> Assignment:
Your task is to copy every record exactly.

Stored data:
=== Section Start ===
import Literature.MathematicalPhysics.QuantumFieldTheory.Balaban1983to89.B9SectBL2GFrameCodedY
import Literature.MathematicalPhysics.QuantumFieldTheory.Balaban1983to89.B9SectBL2GStepAtLettersV3
import Literature.MathematicalPhysics.QuantumFieldTheory.Balaban1983to89.B9SectBL2SecondOrderY
import Literature.MathematicalPhysics.QuantumFieldTheory.Balaban1983to89.B9SectBKerLettersL2Y
import Literature.MathematicalPhysics.QuantumFieldTheory.Balaban1983to89.B9Ineq349L2ReadingsP
import Literature.MathematicalPhysics.QuantumFieldTheory.Balaban1983to89.B9Ineq368L2FP

/-!
# `Balaban1983to89.B9SectBL2GRead377Y` — ★★★ (3.77) p. 406 IN BLOCK-`ℓ²` FOR THE CONCRETE `P₁(A)` AT NODE 00's CODED LETTERS:
# `read377L2_gFrame₅CodedOn : Read377L2 (gFrame₅CodedOn …)` — the LAST displayed printed law of the `L²` member of the Sect.-B step of record, G side
# (pub-ymgap N06 row 13; brick F3 of the `Read377L2` port), now a THEOREM

T. Bałaban, *Propagators for lattice gauge theories in a background field*, Commun. Math. Phys. **99** (1985) 389–434
[`Balaban1985BackgroundPropagators`, "B9"], (3.77) p. 406, (3.76) p. 405, (3.49) p. 399, (3.68) p. 403, (3.57)–(3.67) pp. 401–403, Thm 3.2 (3.48) p. 398,
Thm 3.1 (3.46) p. 398, (3.19)–(3.21) pp. 393–394, (3.24)–(3.25) p. 394, Thm 3.4 p. 400; [4] = T. Bałaban, *Propagators and renormalization transformations for
lattice gauge theories. II*, Commun. Math. Phys. **96** (1984) 223–250 [`Balaban1984PropagatorsII`], Lemma 2.1 p. 234, (2.51)–(2.52) p. 232, (2.69) p. 235,
Prop. 2.6 (2.140)–(2.141) p. 247.

statement-level skeleton of published theorems with citation tags; proofs where landed; nothing here is a claim about the Yang–Mills mass gap

THE PRINTED LOCUS (verbatim).  (3.77) p. 406: *"|P₁(A)| ≦ O(1)α₁e^{−δd(y,y′)}"*, with (3.49) p. 399 (the entries of `R(U) = G′Q′*C⁻¹Q′G′`), (3.68) p. 403
(`P(U′U) = P(U) + P′(A)`), (3.57) p. 401, (3.64)–(3.67) pp. 402–403 (*«The inverse satisfies Theorem 3.2»*), Theorem 3.2 (3.48) p. 398.

WHY THIS FILE (seat dag-n06-c gen 15).  gen 14's `B9SectBL2GFrameCodedV8Y.stepL2Pos_KACU_frame₈_on` — the (3.46) member of `SectBStepU`'s G side at
NODE 00's coded letters — displays, beyond gen 13's laws of `gFrame₅CodedOn`, ONE printed law: `B9SectBL2GFrameCodedY.Read377L2 (gFrame₅CodedOn …)`,
(3.77) in block-`ℓ²` for the concrete `P₁(A)` at the frame's `R`-words `G′Q′*C⁻¹Q′G′` (C⁻¹ on the block carrier `P = BlkY × ι`).  THIS FILE PROVES IT:
g6's assembly `B9SectBL2GStepAtLettersV3.read377_of_l2GFrame₃` (scalar `C⁻¹` carrier) re-threaded over the block carrier with gen 14's bricks —
§0 devices: a sup block majorant on `P` is a block-`ℓ²` one with `√|ι|` (`hasL2Majorant_blkP_of_hasMajorant`, fibres of `ι_B ∘ fst`), the (3.42)∕(3.46)
blocks of the coded family `KSC` at a base ARE the record's (`decY (base U) = U`), the weight `w_c = W^{−1/2} = η^{(d+1)/2}(Lʲη)^{−(d+1)/2}` and its p. 398
volume-ratio transfer (`transfer_wcY`, constant `(ℓ+1)^{(d+1)/2}`); §1 NODE 00's structured `ℓ²` readings of `Q′, Q′*` at the base AND at the product and of the
(3.57) variations in the brick shapes (`l2ReadingsQ_pair`: gen 14's `B9SectBKerLettersL2Y` + g7's (3.59) law `varParY_of_cplxLettersY` + `qcC_prod`);
§2 ★★★ `read377L2_gFrame₅CodedOn`: call rate `δ′ = min(rate(min δ₀/2 δ₁), rateR(rate δ₀/2))`; the G′-side input at `U` converted to gen 9's augmented
readings `KSC₃` (`B9SectBL2SecondOrderY.l2Block_KSC₃_base_of_record` under the plaquette law supplied by the displayed `hreg335P`, [4] Lemma 2.1 from
`d261Y_spec`, the p. 398 transfers) and read in the frame shapes (`readL2_KSC₃`, `readL2_two_KSC₃`); the block-`ℓ²` entries of `G′(U′U)` from the `L²` frame
INHABITED at `KSC₃` (gen 9's `l2Frame₂CodedOn`; `l2entries_ext_of_l2Frame₂`, `l2rightEntries_ext_of_l2Frame₂`); r06's `thm34_Gp_uniform` (inverse identities,
`gop_eq`) and BLOCK-CARRIER `thm34_Cinv_uniform_blk` (C⁻¹(U′U) = `Tinv` by `cop_eq`, with its (3.48) block majorant on `P`); the block-`ℓ²` (3.63) both sides;
(3.65); then gen 14's `B9Ineq368L2FP.ineq368_l2_FP`, `B9Ineq349L2ReadingsP.ineq349_l2Hom_of_readingsP` and g5's `B9Ineq377L2Hom.ineq377_l2_concreteE`.
With it n06-d's knit takes `stepL2Pos_KACU_frame₈_on … (read377L2_gFrame₅CodedOn …) d261 h261`: the `L²` member displays NO printed `ℓ²` law beyond gen 13's.

HONEST SCOPE.  An assembly of landed frames ∕ bricks over NODE 00's DEFINED letters; the displayed laws of `gFrame₅CodedOn` (gen 13's binders `hunitX hsym hunitA
hparB hb₁ hreg335P hC37G hvarB hMd hnbr`) remain hypotheses; nothing of [B9] asserted beyond the tree's theorems; N06 NOT discharged; count-neutral; nothing
continuum ∕ OS ∕ mass-gap ∕ Clay.  No `sorry`, no `axiom`, no `instance`, no `notation`, no new `… : Prop`.  Cell `pub-ymgap` (HUMAN RULING D-0062), Track A
node N06 [B9], N06-ASSIGNMENT row 13, 2026-08-29; `--supports stmt-QuantumFields-27364`.

RELATED IN THE TREE, NOT DUPLICATED (used by name): `B9SectBL2GStepAtLettersV3` (`read377_of_l2GFrame₃` = the scalar-carrier template, `kappa377_le_one`),
`B9SectBL2GFrameCodedY` (`Read377L2`, `d261Y_spec`), `B9SectBGFrameCodedY` (`gFrame₅CodedOn`), `B9SectBKerFrameCodedY` (`cinvFrame₃CodedOn`: `readKer`,
`cop_eq`, `hQc`), `B9SectBL2DictionaryY` (`l2Frame₂CodedOn`, `readL2_KSC₃`, `readL2_two_KSC₃`, `eBlock_KSC₃_iff`), `B9SectBL2SecondOrderY`
(`l2Block_KSC₃_base_of_record`), `B9SectBCodedChainL2` (`l2Block_weaken`), `B9SectBKerLettersL2Y` (`wcY`, `wsY`, `hasL2MajorantHom_QcC ∕ QcsC ∕ FcC ∕ FcsC`),
`B9Ineq349L2ReadingsP`, `B9Ineq368L2FP`, `B9Ineq377L2Hom`, `B9Ineq363L2(Right)`, `B9Thm34SectBUniformR1.thm34_Gp_uniform`, `B9Thm34InvBlk.thm34_Cinv_uniform_blk`,
`B9RWSums347DefiniteFacesWindow` (`scaleTransfer_rpow_geo9Y`, `scaleTransfer6_window_geo9Y`), `B9SectBL2GCrossY.plaqLawY_of_reg335PlaqY`.
-/

noncomputable section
=== Section End ===
> Answer to this problem:
import Literature.MathematicalPhysics.QuantumFieldTheory.Balaban1983to89.B9SectBL2GFrameCodedY
import Literature.MathematicalPhysics.QuantumFieldTheory.Balaban1983to89.B9SectBL2GStepAtLettersV3
import Literature.MathematicalPhysics.QuantumFieldTheory.Balaban1983to89.B9SectBL2SecondOrderY
import Literature.MathematicalPhysics.QuantumFieldTheory.Balaban1983to89.B9SectBKerLettersL2Y
import Literature.MathematicalPhysics.QuantumFieldTheory.Balaban1983to89.B9Ineq349L2ReadingsP
import Literature.MathematicalPhysics.QuantumFieldTheory.Balaban1983to89.B9Ineq368L2FP

/-!
# `Balaban1983to89.B9SectBL2GRead377Y` — ★★★ (3.77) p. 406 IN BLOCK-`ℓ²` FOR THE CONCRETE `P₁(A)` AT NODE 00's CODED LETTERS:
# `read377L2_gFrame₅CodedOn : Read377L2 (gFrame₅CodedOn …)` — the LAST displayed printed law of the `L²` member of the Sect.-B step of record, G side
# (pub-ymgap N06 row 13; brick F3 of the `Read377L2` port), now a THEOREM

T. Bałaban, *Propagators for lattice gauge theories in a background field*, Commun. Math. Phys. **99** (1985) 389–434
[`Balaban1985BackgroundPropagators`, "B9"], (3.77) p. 406, (3.76) p. 405, (3.49) p. 399, (3.68) p. 403, (3.57)–(3.67) pp. 401–403, Thm 3.2 (3.48) p. 398,
Thm 3.1 (3.46) p. 398, (3.19)–(3.21) pp. 393–394, (3.24)–(3.25) p. 394, Thm 3.4 p. 400; [4] = T. Bałaban, *Propagators and renormalization transformations for
lattice gauge theories. II*, Commun. Math. Phys. **96** (1984) 223–250 [`Balaban1984PropagatorsII`], Lemma 2.1 p. 234, (2.51)–(2.52) p. 232, (2.69) p. 235,
Prop. 2.6 (2.140)–(2.141) p. 247.

statement-level skeleton of published theorems with citation tags; proofs where landed; nothing here is a claim about the Yang–Mills mass gap

THE PRINTED LOCUS (verbatim).  (3.77) p. 406: *"|P₁(A)| ≦ O(1)α₁e^{−δd(y,y′)}"*, with (3.49) p. 399 (the entries of `R(U) = G′Q′*C⁻¹Q′G′`), (3.68) p. 403
(`P(U′U) = P(U) + P′(A)`), (3.57) p. 401, (3.64)–(3.67) pp. 402–403 (*«The inverse satisfies Theorem 3.2»*), Theorem 3.2 (3.48) p. 398.

WHY THIS FILE (seat dag-n06-c gen 15).  gen 14's `B9SectBL2GFrameCodedV8Y.stepL2Pos_KACU_frame₈_on` — the (3.46) member of `SectBStepU`'s G side at
NODE 00's coded letters — displays, beyond gen 13's laws of `gFrame₅CodedOn`, ONE printed law: `B9SectBL2GFrameCodedY.Read377L2 (gFrame₅CodedOn …)`,
(3.77) in block-`ℓ²` for the concrete `P₁(A)` at the frame's `R`-words `G′Q′*C⁻¹Q′G′` (C⁻¹ on the block carrier `P = BlkY × ι`).  THIS FILE PROVES IT:
g6's assembly `B9SectBL2GStepAtLettersV3.read377_of_l2GFrame₃` (scalar `C⁻¹` carrier) re-threaded over the block carrier with gen 14's bricks —
§0 devices: a sup block majorant on `P` is a block-`ℓ²` one with `√|ι|` (`hasL2Majorant_blkP_of_hasMajorant`, fibres of `ι_B ∘ fst`), the (3.42)∕(3.46)
blocks of the coded family `KSC` at a base ARE the record's (`decY (base U) = U`), the weight `w_c = W^{−1/2} = η^{(d+1)/2}(Lʲη)^{−(d+1)/2}` and its p. 398
volume-ratio transfer (`transfer_wcY`, constant `(ℓ+1)^{(d+1)/2}`); §1 NODE 00's structured `ℓ²` readings of `Q′, Q′*` at the base AND at the product and of the
(3.57) variations in the brick shapes (`l2ReadingsQ_pair`: gen 14's `B9SectBKerLettersL2Y` + g7's (3.59) law `varParY_of_cplxLettersY` + `qcC_prod`);
§2 ★★★ `read377L2_gFrame₅CodedOn`: call rate `δ′ = min(rate(min δ₀/2 δ₁), rateR(rate δ₀/2))`; the G′-side input at `U` converted to gen 9's augmented
readings `KSC₃` (`B9SectBL2SecondOrderY.l2Block_KSC₃_base_of_record` under the plaquette law supplied by the displayed `hreg335P`, [4] Lemma 2.1 from
`d261Y_spec`, the p. 398 transfers) and read in the frame shapes (`readL2_KSC₃`, `readL2_two_KSC₃`); the block-`ℓ²` entries of `G′(U′U)` from the `L²` frame
INHABITED at `KSC₃` (gen 9's `l2Frame₂CodedOn`; `l2entries_ext_of_l2Frame₂`, `l2rightEntries_ext_of_l2Frame₂`); r06's `thm34_Gp_uniform` (inverse identities,
`gop_eq`) and BLOCK-CARRIER `thm34_Cinv_uniform_blk` (C⁻¹(U′U) = `Tinv` by `cop_eq`, with its (3.48) block majorant on `P`); the block-`ℓ²` (3.63) both sides;
(3.65); then gen 14's `B9Ineq368L2FP.ineq368_l2_FP`, `B9Ineq349L2ReadingsP.ineq349_l2Hom_of_readingsP` and g5's `B9Ineq377L2Hom.ineq377_l2_concreteE`.
With it n06-d's knit takes `stepL2Pos_KACU_frame₈_on … (read377L2_gFrame₅CodedOn …) d261 h261`: the `L²` member displays NO printed `ℓ²` law beyond gen 13's.

HONEST SCOPE.  An assembly of landed frames ∕ bricks over NODE 00's DEFINED letters; the displayed laws of `gFrame₅CodedOn` (gen 13's binders `hunitX hsym hunitA
hparB hb₁ hreg335P hC37G hvarB hMd hnbr`) remain hypotheses; nothing of [B9] asserted beyond the tree's theorems; N06 NOT discharged; count-neutral; nothing
continuum ∕ OS ∕ mass-gap ∕ Clay.  No `sorry`, no `axiom`, no `instance`, no `notation`, no new `… : Prop`.  Cell `pub-ymgap` (HUMAN RULING D-0062), Track A
node N06 [B9], N06-ASSIGNMENT row 13, 2026-08-29; `--supports stmt-QuantumFields-27364`.

RELATED IN THE TREE, NOT DUPLICATED (used by name): `B9SectBL2GStepAtLettersV3` (`read377_of_l2GFrame₃` = the scalar-carrier template, `kappa377_le_one`),
`B9SectBL2GFrameCodedY` (`Read377L2`, `d261Y_spec`), `B9SectBGFrameCodedY` (`gFrame₅CodedOn`), `B9SectBKerFrameCodedY` (`cinvFrame₃CodedOn`: `readKer`,
`cop_eq`, `hQc`), `B9SectBL2DictionaryY` (`l2Frame₂CodedOn`, `readL2_KSC₃`, `readL2_two_KSC₃`, `eBlock_KSC₃_iff`), `B9SectBL2SecondOrderY`
(`l2Block_KSC₃_base_of_record`), `B9SectBCodedChainL2` (`l2Block_weaken`), `B9SectBKerLettersL2Y` (`wcY`, `wsY`, `hasL2MajorantHom_QcC ∕ QcsC ∕ FcC ∕ FcsC`),
`B9Ineq349L2ReadingsP`, `B9Ineq368L2FP`, `B9Ineq377L2Hom`, `B9Ineq363L2(Right)`, `B9Thm34SectBUniformR1.thm34_Gp_uniform`, `B9Thm34InvBlk.thm34_Cinv_uniform_blk`,
`B9RWSums347DefiniteFacesWindow` (`scaleTransfer_rpow_geo9Y`, `scaleTransfer6_window_geo9Y`), `B9SectBL2GCrossY.plaqLawY_of_reg335PlaqY`.
-/

noncomputable section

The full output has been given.